While the Prose Eddas describe Hel as having been born with one side of her skeleton showing, a variety of other descriptions exist as well. Hel s physical description is, to say the least, unique. Some descriptions claim that she was half-black and half-white, half-rotting, similar to that of a corpse, or half dead, and half alive, with a grim expression on her face, and a sinister appearance of gloom.

It is interesting to note that Hel's appearance is believed, by some, to be the origin of the masked harlequin, which has frequently appeared as a standard character in Commedia dell'Arte, with a black side of a face, and a white side. In fact, Hel's physical description, much like that of the harlequin mask, exhibits the duality that exists in the world, which is inherent to both life and death.

Legend tells us that Hel had an eye of fire, which could only see that which was true, thereby making it impossible for anyone to hide anything from her. Looking at this in a different light, Hel may actually have been challenging the world to find the courage necessary to look behind the mask that was her appearance, so they might see her as she truly was inside.

The Vikings, however, refused to do that. Instead, they looked upon Hel's appearance as something to be feared, and they believed that nothing good would come of her. Indeed, the Vikings looked upon Hel's home as a horrible place, similar to the Christians idea of Hell. But Niflheim was in no way similar to the Christian's burning place of fire and brimstone. Rather, it was seen as being icy cold and filled with slush, cold mud and snow.

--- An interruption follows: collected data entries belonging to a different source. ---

import Literature.Probability.LatticeModels.FKObservableL2Bound
import HarnessLib

/-!
# From a bulk sup bound to a Lipschitz bound, for complex functions with harmonic parts

Topic `Literature/Probability/LatticeModels`; the generic form of the Lipschitz step of
`FKObservableL2Bound.lean` (`norm_sub_fkIsingObservable_le_of_bulk`; Smirnov 2010, end of §5:
equicontinuity of `F_δ/√δ` from the interior gradient estimate for discrete harmonic functions),
separated from the FK-Ising observable so that it serves the spin fermion of
Chelkak–Hongler–Izyurov 2015 (Thm 3.12) as well:

* **`norm_sub_le_of_harmonic_of_norm_le`**: if `Re g`, `Im g` are lattice-harmonic on the ball of
  radius `4m` about the centre of the box of side `4m` at `a` (`m = 8q`, `q ≥ 8`) and `‖g‖ ≤ M₀` on
  the ball of radius `2q`, then `‖g(x + e_j) - g(x)‖ ≤ 8 C_top M₀ / (2q)` on the ball of radius `q`
  (`BoxDirichlet.harmonic_box_gradient_le`).

Everything is proved; no named fact.

## References

* S. Smirnov, Ann. of Math. 172 (2010), §5 [Smirnov2010].
* D. Chelkak, C. Hongler, K. Izyurov, Ann. of Math. 181 (2015), Thm 3.12 [ChelkakHonglerIzyurovAnnals2015].
-/

noncomputable section

namespace Literature.Probability.LatticeModels

open Finset Real Complex

/-- **Lipschitz bound from a sup bound for a function with harmonic parts.** [cite: Smirnov2010, §5 (precompactness)] -/
theorem norm_sub_le_of_harmonic_of_norm_le {g : Site 2 → ℂ} {a : Site 2} {q : ℕ} (hq : 8 ≤ q)
    (hre : IsLatticeHarmonicOn (fun u => (g u).re)
      (latticeBall (boxCentre a (4 * (2 * q))) (2 * (2 * (4 * (2 * q)))) : Set (Site 2)))
    (him : IsLatticeHarmonicOn (fun u => (g u).im)
      (latticeBall (boxCentre a (4 * (2 * q))) (2 * (2 * (4 * (2 * q)))) : Set (Site 2)))
    {M₀ : ℝ} (hM0 : 0 ≤ M₀) (hsup : ∀ y ∈ latticeBall (boxCentre a (4 * (2 * q))) (2 * q : ℕ), ‖g y‖ ≤ M₀)
    {x : Site 2} (hx : x ∈ latticeBall (boxCentre a (4 * (2 * q))) q) (j : Fin 4) :
    ‖g (x + cornerUnit j) - g x‖ ≤ 8 * topGradConst * M₀ / (2 * q : ℕ) := by
  set p := 2 * q with hp
  set m := 4 * p with hm
  set c := boxCentre a m with hc
  have hN : 16 ≤ 2 * q := by omega
  have hxM : x ∈ boxMiddle (cornerOf x q) (2 * q) := mem_boxMiddle_cornerOf x q
  have hxc := (mem_latticeBall_boxCentre (a := a) (m := m) (R := q) (y := x)).1 hx
  have hboxsub : boxInterior (cornerOf x q) (2 * q) ⊆ (latticeBall c (2 * (2 * m)) : Set (Site 2)) := by
    intro y hy
    obtain ⟨k0, k0', k1, k1'⟩ := hy
    simp only [cornerOf, Matrix.cons_val_zero, Matrix.cons_val_one] at k0 k0' k1 k1'
    push_cast at k0' k1'
    show y ∈ latticeBall c (2 * (2 * m))
    rw [hc, mem_latticeBall_boxCentre]
    omega
  have hsidesM : ∀ f : Site 2 → ℝ, (∀ y ∈ latticeBall c p, |f y| ≤ M₀) → ∀ i' : ℕ, 0 < i' → i' < 2 * q →
      |f ![cornerOf x q 0 + i', cornerOf x q 1 + (2 * q : ℕ)]| ≤ M₀ ∧ |f ![cornerOf x q 0 + i', cornerOf x q 1]| ≤ M₀ ∧
      |f ![cornerOf x q 0, cornerOf x q 1 + i']| ≤ M₀ ∧ |f ![cornerOf x q 0 + (2 * q : ℕ), cornerOf x q 1 + i']| ≤ M₀ := by
    intro f hf i' hi' hi'q
    refine ⟨hf _ ?_, hf _ ?_, hf _ ?_, hf _ ?_⟩
    all_goals
      simp only [hc, mem_latticeBall_boxCentre, cornerOf, Matrix.cons_val_zero, Matrix.cons_val_one]
      push_cast
      omega
  have hgrad : ∀ f : Site 2 → ℝ, IsLatticeHarmonicOn f (latticeBall c (2 * (2 * m)) : Set (Site 2)) →
      (∀ y ∈ latticeBall c p, |f y| ≤ M₀) → |f (x + cornerUnit j) - f x| ≤ 4 * topGradConst * M₀ / (2 * q : ℕ) := by
    intro f hf hfM
    exact harmonic_box_gradient_le (cornerOf x q) (2 * q) hN (fun y hy => hf y (hboxsub hy)) hM0 (hsidesM f hfM) hxM j
  have hre' := hgrad (fun u => (g u).re) hre fun y hy => (abs_re_le_norm _).trans (hsup y hy)
  have him' := hgrad (fun u => (g u).im) him fun y hy => (abs_im_le_norm _).trans (hsup y hy)
  calc ‖g (x + cornerUnit j) - g x‖
      ≤ |(g (x + cornerUnit j) - g x).re| + |(g (x + cornerUnit j) - g x).im| := norm_le_abs_re_add_abs_im' _
    _ ≤ 4 * topGradConst * M₀ / (2 * q : ℕ) + 4 * topGradConst * M₀ / (2 * q : ℕ) := by
        rw [sub_re, sub_im]; exact add_le_add hre' him'
    _ = 8 * topGradConst * M₀ / (2 * q : ℕ) := by ring

end Literature.Probability.LatticeModels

The Prose Eddas described the nine-ringed realm of Hel, as a place where the inhabitants kept up a constant wail. It described her palace as a miserable place known as Damp with Sleet, where the walls had been built with human bones and worms. They also claimed that Hel ate with a knife and fork called Famine, from a plate known as Hunger, and that her two servants were both named Slow-Moving. Her bed was known as a Sickbed, and the stone at the entrance to her hall was referred to as Drop-to-Destruction.

The Prose Eddas continued, by saying that the entryway to Hel's Realm was guarded by the hellhound named Garm, and that before you could reach the threshold, you first had to travel the Helvig, or troublesome road to Hel, past the strange guardian maiden named Modhgudh.

While the Vikings may have feared her, which appears to be quite evident from the Eddas, the Dutch, Gauls and Germanic people who were known, in comparison to the Vikings, as the common people, viewed Hel in a somewhat less frightening manner. They saw her as a gentler and kinder form of death and transformation, and they did not believe that Helheim was a place of punishment at all.

They tended to see Hel as an earth mother deity known as Mother Holle, who consisted of pure nature. It was in that role that Hel was believed to have great maternal aspects, and that she was known to help people in their times of need. Hel, however, also had another side to her, and she was quite capable of becoming vengeful, whenever it became necessary, towards anyone who might attempt to interfere with, or stop, the progression of natural law.

Some myths describe Hel as a Dark Goddess, similar in some ways to the Hindu Goddess Kali, but more frequently then not, she was thought of as the Nehellenia, which means the Nether Moon. Numerous altars and artifacts relating to her worship have been found throughout Germany, and they date as far back as approximately the Second Century, C.E. Evidence also exists that her worship spread from Holland, all the way to New Zealand, as late as the Fourteenth Century, C.E., and it was in that particular aspect that Hel was believed to grant safe passage to seafarers.

When someone died, and entered Hel s realm, it was almost impossible, for anyone on Earth to get them back. That was the subject of one of the most well known of the Norse myths: The Story of Baldur.

The Goddess Frigg was Odin's second wife. She lived in the Hall known as Fensalir, or Marsh Halls, in Odin's Heavenly Kingdom of Asgaard, and together, she and Odin had two sons. One of their sons was the fair and beautiful Baldur, the God of Light, who Frigg had always been protective of, while their other son was Hoder, the Blind God of Darkness.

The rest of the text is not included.